A candidate for mayor who spent six years seeking justice for the murder of her husband was killed earlier this month in Oaxaca. She was the 18th candidate to be killed in Mexico since the electoral season began last September.
Ivonne Gallegos Carreño, National Action Party (PAN) candidate for mayor in Ocotlán de Morelos, was murdered by armed men while traveling on highway 175 south of Oaxaca city on March 20. A man driving the vehicle in which she was traveling was wounded in the attack.
The murder of Gallegos, a dentist, former PAN lawmaker in the Oaxaca Congress, mother, staunch feminist and women’s and indigenous rights activist, is being investigated as a femicide, according to state authorities.
Eufrosina Cruz Mendoza, another indigenous rights activist, former state minister of indigenous affairs, ex-PAN lawmaker and a colleague and close friend of Gallegos, told the newspaper Milenio that she had little doubt that the murder was politically motivated.
The day before the attack, Gallegos filed a political violence complaint with the Oaxaca Electoral Institute against people who had been threatening and defaming her, she said.
“She experienced harassment, questioning and defamation in the final days before her murder,” Cruz said, adding that the candidate also asked for protection while on the campaign trail.
However, no protection had been provided to Gallegos before her murder nine days ago, a crime that left her 10-year-old son without a mother and a father.
Gallegos’ husband, José Luis Méndez Lara, was shot dead in March 2015 in Ocotlán, located about 40 kilometers south of Oaxaca city.

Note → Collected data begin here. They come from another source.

import Literature.Combinatorics.LorentzianPolynomials.Rayleigh
import HarnessLib

/-!
# The Rayleigh constant `2(1 - 1/d)` is optimal for `n ≥ 3`: the case `d = 2`
# (Brändén–Huh 2020, §2.4 Prop. 2.24, second statement, in degree two)

Layer `Literature/Combinatorics/LorentzianPolynomials`, namespace `Literature.Combinatorics.LorentzianPolynomials`;
lane `lit-hodgefound` (Track 2 foundations library), seat p16, generation 27 (row g27-#18). Companion to `Rayleigh.lean`
(Prop. 2.19 in degree `2`: every `q ∈ L^2_n` is `1`-Rayleigh): in three or more variables no smaller constant works.

## Source (verbatim) — P. Brändén, J. Huh, *Lorentzian polynomials* [BrandenHuh2019] (held `paper:arxiv-1902.03719`)

§2.4, Prop. 2.24: "When `n ≤ 2`, all polynomials in `L^d_n` are `1`-Rayleigh. When `n ≥ 3`, we have (all polynomials in
`L^d_n` are `c`-Rayleigh) ⟹ `c ≥ 2(1 - 1/d)`. In other words, for any `n ≥ 3` and any `c < 2(1 - 1/d)`, there is
`f ∈ L^d_n` that is not `c`-Rayleigh." Proof of the second statement: "consider the polynomial
`f = 2(1 - 1/d) w_1^d + w_1^{d-1} w_2 + w_1^{d-1} w_3 + w_1^{d-2} w_2 w_3`. It is straightforward to check that `f` is in
`L^d_n`. If `f` is `c`-Rayleigh, then, for any `w ∈ ℝ^n_{≥0}`,
`w_1^{2d-4} (2(1 - 1/d) w_1^2 + w_1 w_2 + w_1 w_3 + w_2 w_3) ≤ c w_1^{2d-4} (w_1 + w_2)(w_1 + w_3)`. The desired lower bound
for `c` is obtained by setting `w_1 = 1, w_2 = 0, w_3 = 0`."

## What is here (the case `d = 2`, where `2(1 - 1/d) = 1` and `f = w_a² + w_a w_b + w_a w_c + w_b w_c`)

* `bhQuadratic a b c = X_a² + X_a X_b + X_a X_c + X_b X_c` for three distinct variables `a, b, c ∈ σ` (`n ≥ 3`), its
  evaluations and first/second partial derivatives;
* **`bhQuadratic_mem_lorentzian`**: it is Lorentzian ("straightforward to check": its Hessian is non-positive on the
  `𝓗`-orthogonal complement of `e_a`, via `toBilin'_hessian_eq_eval` = polarisation of `2 q(x) = xᵀ𝓗x`);
* **`not_isCRayleigh_bhQuadratic`**: it is not `c`-Rayleigh for any `c < 1` (Def. 2.18 at `α = 0`, `i = b`, `j = c`,
  `w = e_a` reads `1 ≤ c`);
* **`exists_mem_lorentzian_two_not_isCRayleigh`**: Prop. 2.24 (second statement) for `d = 2` — on any `σ` with three
  distinct elements and any `c < 1 = 2(1 - 1/2)` some `q ∈ L^2_σ` is not `c`-Rayleigh; with Prop. 2.19 (`d = 2`,
  `isCRayleigh_one_of_mem_lorentzian_two`) the constant `1` is optimal (`isCRayleigh_forall_lorentzian_two_iff`).

One definition with body (`bhQuadratic`), theorems otherwise; no `sorry`, no named fact.
-- TODO(general form): Prop. 2.24 for all `d` (the same polynomial `f`, `L^d_n`-membership through all `∂^α f`), and the
first statement (`n ≤ 2`).

## References

* [BrandenHuh2019] P. Brändén, J. Huh, *Lorentzian polynomials*, Ann. of Math. (2) 192 (2020) 821–891, arXiv:1902.03719 —
  §2.4 Prop. 2.24.
-/

noncomputable section

open MvPolynomial Finsupp Finset Matrix
open Literature.LinearAlgebra.QuadraticForm

namespace Literature.Combinatorics.LorentzianPolynomials

variable {σ : Type*} [Fintype σ]

/-! ## §1 The polynomial `w_a² + w_a w_b + w_a w_c + w_b w_c` -/

section Example

/-- **Brändén–Huh's extremal polynomial in degree `2`**: `f = 2(1 - 1/d) w_1^d + w_1^{d-1} w_2 + w_1^{d-1} w_3 + w_1^{d-2} w_2 w_3`
at `d = 2`, i.e. `w_a² + w_a w_b + w_a w_c + w_b w_c`, on three variables `a, b, c ∈ σ`.
[cite: BrandenHuh2019, §2.4 proof of Prop. 2.24] -/
def bhQuadratic (a b c : σ) : MvPolynomial σ ℝ := X a * X a + X a * X b + X a * X c + X b * X c

omit [Fintype σ] in
/-- Unfolding `bhQuadratic`. [cite: BrandenHuh2019, §2.4 proof of Prop. 2.24] -/
theorem bhQuadratic_def (a b c : σ) : bhQuadratic a b c = X a * X a + X a * X b + X a * X c + X b * X c := rfl

omit [Fintype σ] in
/-- `f(x) = x_a² + x_a x_b + x_a x_c + x_b x_c`. [cite: BrandenHuh2019, §2.4 proof of Prop. 2.24] -/
theorem eval_bhQuadratic (a b c : σ) (x : σ → ℝ) :
    eval x (bhQuadratic a b c) = x a * x a + x a * x b + x a * x c + x b * x c := by
  simp only [bhQuadratic, map_add, map_mul, eval_X]

omit [Fintype σ] in
/-- `f` is homogeneous of degree `2`. [cite: BrandenHuh2019, §2.4 proof of Prop. 2.24 ("`f` is in `L^d_n`")] -/
theorem isHomogeneous_bhQuadratic (a b c : σ) : (bhQuadratic a b c).IsHomogeneous 2 := by
  have hX : ∀ i j : σ, (X i * X j : MvPolynomial σ ℝ).IsHomogeneous 2 := fun i j ↦
    (isHomogeneous_X ℝ i).mul (isHomogeneous_X ℝ j)
  exact (((hX a a).add (hX a b)).add (hX a c)).add (hX b c)

omit [Fintype σ] in
/-- `f` has nonnegative coefficients (all equal to `0` or `1`… or `2` never: the four monomials are distinct when `a, b, c`
are; nonnegativity needs no distinctness). [cite: BrandenHuh2019, §2.4 proof of Prop. 2.24] -/
theorem coeff_bhQuadratic_nonneg (a b c : σ) (β : σ →₀ ℕ) : 0 ≤ coeff β (bhQuadratic a b c) := by
  classical
  have hX : ∀ i j : σ, 0 ≤ coeff β (X i * X j : MvPolynomial σ ℝ) := fun i j ↦ by
    rw [X, X, monomial_mul, coeff_monomial]
    split_ifs <;> norm_num
  rw [bhQuadratic, coeff_add, coeff_add, coeff_add]
  exact add_nonneg (add_nonneg (add_nonneg (hX a a) (hX a b)) (hX a c)) (hX b c)

omit [Fintype σ] in
/-- `∂_c f = w_a + w_b` (for `c ≠ a, b`). [cite: BrandenHuh2019, §2.4 proof of Prop. 2.24 ("`(w_1 + w_2)(w_1 + w_3)`")] -/
theorem pderiv_bhQuadratic_right {a b c : σ} (hac : a ≠ c) (hbc : b ≠ c) :
    pderiv c (bhQuadratic a b c) = X a + X b := by
  classical
  simp only [bhQuadratic, map_add, pderiv_mul, pderiv_X_self, pderiv_X_of_ne hac, pderiv_X_of_ne hbc]
  ring

omit [Fintype σ] in
/-- `∂_b f = w_a + w_c` (for `b ≠ a, c`). [cite: BrandenHuh2019, §2.4 proof of Prop. 2.24 ("`(w_1 + w_2)(w_1 + w_3)`")] -/
theorem pderiv_bhQuadratic_mid {a b c : σ} (hab : a ≠ b) (hbc : b ≠ c) :
    pderiv b (bhQuadratic a b c) = X a + X c := by
  classical
  simp only [bhQuadratic, map_add, pderiv_mul, pderiv_X_self, pderiv_X_of_ne hab, pderiv_X_of_ne hbc.symm]
  ring

omit [Fintype σ] in
/-- `∂_b ∂_c f = 1` (for distinct `a, b, c`). [cite: BrandenHuh2019, §2.4 proof of Prop. 2.24] -/
theorem pderiv_pderiv_bhQuadratic {a b c : σ} (hab : a ≠ b) (hac : a ≠ c) (hbc : b ≠ c) :
    pderiv b (pderiv c (bhQuadratic a b c)) = 1 := by
  classical
  rw [pderiv_bhQuadratic_right hac hbc, map_add, pderiv_X_of_ne hab, pderiv_X_self, zero_add]

end Example

/-! ## §2 It is Lorentzian -/

section Lorentzian

variable [DecidableEq σ]

/-- **Polarisation**: `uᵀ𝓗_q v = q(u + v) - q(u) - q(v)` for a quadratic form `q` (from `2 q(x) = xᵀ𝓗_q x`).
[cite: BrandenHuh2019, §2.1 Lemma 2.5 (proof, "`u^T 𝓗_f v`")] -/
theorem toBilin'_hessian_eq_eval {q : MvPolynomial σ ℝ} (hq : q.IsHomogeneous 2) (u v : σ → ℝ) :
    Matrix.toBilin' (hessian q) u v = eval (u + v) q - eval u q - eval v q := by
  have h := two_mul_eval_eq_toBilin'_hessian hq (u + v)
  have hu := two_mul_eval_eq_toBilin'_hessian hq u
  have hv := two_mul_eval_eq_toBilin'_hessian hq v
  have hc := toBilin'_hessian_comm q u v
  simp only [map_add, LinearMap.add_apply] at h
  linarith

/-- **`f = w_a² + w_a w_b + w_a w_c + w_b w_c` is Lorentzian** for `a ≠ b, c` ("It is straightforward to check that
`f` is in `L^d_n`"): on the `𝓗_f`-orthogonal complement `{z : 2 z_a + z_b + z_c = 0}` of `e_a` the form
`zᵀ𝓗_f z = 2 f(z) = -2 z_a² + 2 z_b z_c = -(z_b - z_c)²/2 ≤ 0`, so `𝓗_f` has at most one positive eigenvalue.
[cite: BrandenHuh2019, §2.4 proof of Prop. 2.24] -/
theorem bhQuadratic_mem_lorentzian {a b c : σ} (hab : a ≠ b) (hac : a ≠ c) :
    bhQuadratic a b c ∈ lorentzian σ 2 := by
  have hq := isHomogeneous_bhQuadratic a b c
  refine mem_lorentzian_two_iff_sigPos.2 ⟨hq, coeff_bhQuadratic_nonneg a b c, ?_⟩
  refine sigPos_le_one_of_orthogonal_nonpos (Matrix.toBilin' (hessian (bhQuadratic a b c))) (w := Pi.single a 1)
    fun z hz ↦ ?_
  rw [toBilin'_hessian_eq_eval hq, eval_bhQuadratic, eval_bhQuadratic, eval_bhQuadratic] at hz
  simp only [Pi.add_apply, Pi.single_eq_same, Pi.single_eq_of_ne' hab, Pi.single_eq_of_ne' hac] at hz
  rw [← two_mul_eval_eq_toBilin'_hessian hq, eval_bhQuadratic]
  nlinarith [hz, sq_nonneg (z b - z c)]

end Lorentzian

/-! ## §3 It is not `c`-Rayleigh for `c < 1`, and Prop. 2.24 in degree two -/

section Optimal

variable [DecidableEq σ]

/-- **`f` is not `c`-Rayleigh for `c < 1`**: Def. 2.18 at `α = 0`, `i = b`, `j = c` and `w = e_a` reads
`f(e_a) ∂_b∂_c f(e_a) = 1 ≤ c = c ∂_b f(e_a) ∂_c f(e_a)` ("The desired lower bound for `c` is obtained by setting
`w_1 = 1, w_2 = 0, w_3 = 0`"). [cite: BrandenHuh2019, §2.4 proof of Prop. 2.24] -/
theorem not_isCRayleigh_bhQuadratic {a b c : σ} (hab : a ≠ b) (hac : a ≠ c) (hbc : b ≠ c) {r : ℝ} (hr : r < 1) :
    ¬ IsCRayleigh r (bhQuadratic a b c) := by
  intro h
  have hle := h.eval_mul_eval_pderiv_pderiv_le b c (w := Pi.single a 1) fun k ↦ by
    by_cases hk : k = a
    · subst hk; rw [Pi.single_eq_same]; exact zero_le_one
    · rw [Pi.single_eq_of_ne hk]
  rw [pderiv_pderiv_bhQuadratic hab hac hbc, pderiv_bhQuadratic_mid hab hbc, pderiv_bhQuadratic_right hac hbc,
    eval_bhQuadratic, map_one, map_add, map_add] at hle
  simp only [eval_X, Pi.single_eq_same, Pi.single_eq_of_ne' hab, Pi.single_eq_of_ne' hac, mul_zero, mul_one, add_zero]
    at hle
  linarith

/-- **Brändén–Huh Prop. 2.24, second statement, in degree `2`**: on any variable set with at least three elements and for
any `c < 1 = 2(1 - 1/2)` there is a Lorentzian quadratic form that is not `c`-Rayleigh.
[cite: BrandenHuh2019, §2.4 Prop. 2.24 (second statement, `d = 2`)] -/
theorem exists_mem_lorentzian_two_not_isCRayleigh (h3 : ∃ a b c : σ, a ≠ b ∧ a ≠ c ∧ b ≠ c) {r : ℝ} (hr : r < 1) :
    ∃ q ∈ lorentzian σ 2, ¬ IsCRayleigh r q := by
  obtain ⟨a, b, c, hab, hac, hbc⟩ := h3
  exact ⟨bhQuadratic a b c, bhQuadratic_mem_lorentzian hab hac, not_isCRayleigh_bhQuadratic hab hac hbc hr⟩

/-- The same in Brändén–Huh's phrasing "(all polynomials in `L^d_n` are `c`-Rayleigh) ⟹ `c ≥ 2(1 - 1/d)`", `d = 2`.
[cite: BrandenHuh2019, §2.4 Prop. 2.24 (second statement, `d = 2`)] -/
theorem one_le_of_forall_lorentzian_two_isCRayleigh (h3 : ∃ a b c : σ, a ≠ b ∧ a ≠ c ∧ b ≠ c) {r : ℝ}
    (h : ∀ q ∈ lorentzian σ 2, IsCRayleigh r q) : 2 * (1 - 1 / (2 : ℝ)) ≤ r := by
  norm_num
  by_contra hr
  obtain ⟨q, hq, hnot⟩ := exists_mem_lorentzian_two_not_isCRayleigh h3 (lt_of_not_ge hr)
  exact hnot (h q hq)

/-- **The optimal Rayleigh constant in degree `2` is `1`** (`n ≥ 3`): all Lorentzian quadratic forms on `σ` are
`c`-Rayleigh iff `1 ≤ c` (Prop. 2.19 for `⟸`, Prop. 2.24 for `⟹`).
[cite: BrandenHuh2019, §2.4 Prop. 2.19 and Prop. 2.24 (`d = 2`)] -/
theorem forall_lorentzian_two_isCRayleigh_iff (h3 : ∃ a b c : σ, a ≠ b ∧ a ≠ c ∧ b ≠ c) (r : ℝ) :
    (∀ q ∈ lorentzian σ 2, IsCRayleigh r q) ↔ 1 ≤ r := by
  constructor
  · intro h
    have h1 := one_le_of_forall_lorentzian_two_isCRayleigh h3 h
    norm_num at h1
    exact h1
  · intro hr q hq
    exact (isCRayleigh_one_of_mem_lorentzian_two hq).mono hr

end Optimal

end Literature.Combinatorics.LorentzianPolynomials

end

No one has been arrested in connection with that crime and no motive has been established.
Gallegos knocked on doors for six years seeking justice for her husband but it never arrived, Cruz said.
“She left [the world] with that frustration and anger. It really pains me because a boy has been left an orphan: his father’s gone, his mother’s gone. As a society what do we say to him? That we became indifferent? That justice is not capable of providing a response?”
Cruz said that Gallegos was a passionate feminist and women’s rights activist who worked tirelessly to achieve gender equality.
“She was my friend, confidante and sister – we did everything together, we dreamed that things could change,” she said.
After noting that Gallegos will now be unable to achieve her dream of making “her beloved Ocotlán” a better place to live, Cruz said that justice must be served and that the murder of her friend mustn’t be allowed to become just another statistic.
“The prosecutor mustn’t hesitate, not just in Ivonne’s case, there are many other cases. … They [the authorities] have to provide … certainty to women that we can trust the justice system,” she said.
Eight days before Gallegos’ murder, another female candidate in Oaxaca was targeted in an armed attack. However, Aime Rodríguez Vázquez, candidate for mayor of Zimatlán de Álvarez, survived and subsequently filed a criminal complaint with the state Attorney General’s Office.
Other female candidates in Oaxaca and other parts of Mexico have faced online smear campaigns designed to derail their political ambitions.
“All women who decide they want to participate in public life” face the prospect of being intimidated or attacked, Cruz said.
“… They’re taking our lives, our dreams, they want to cut our wings,” she said.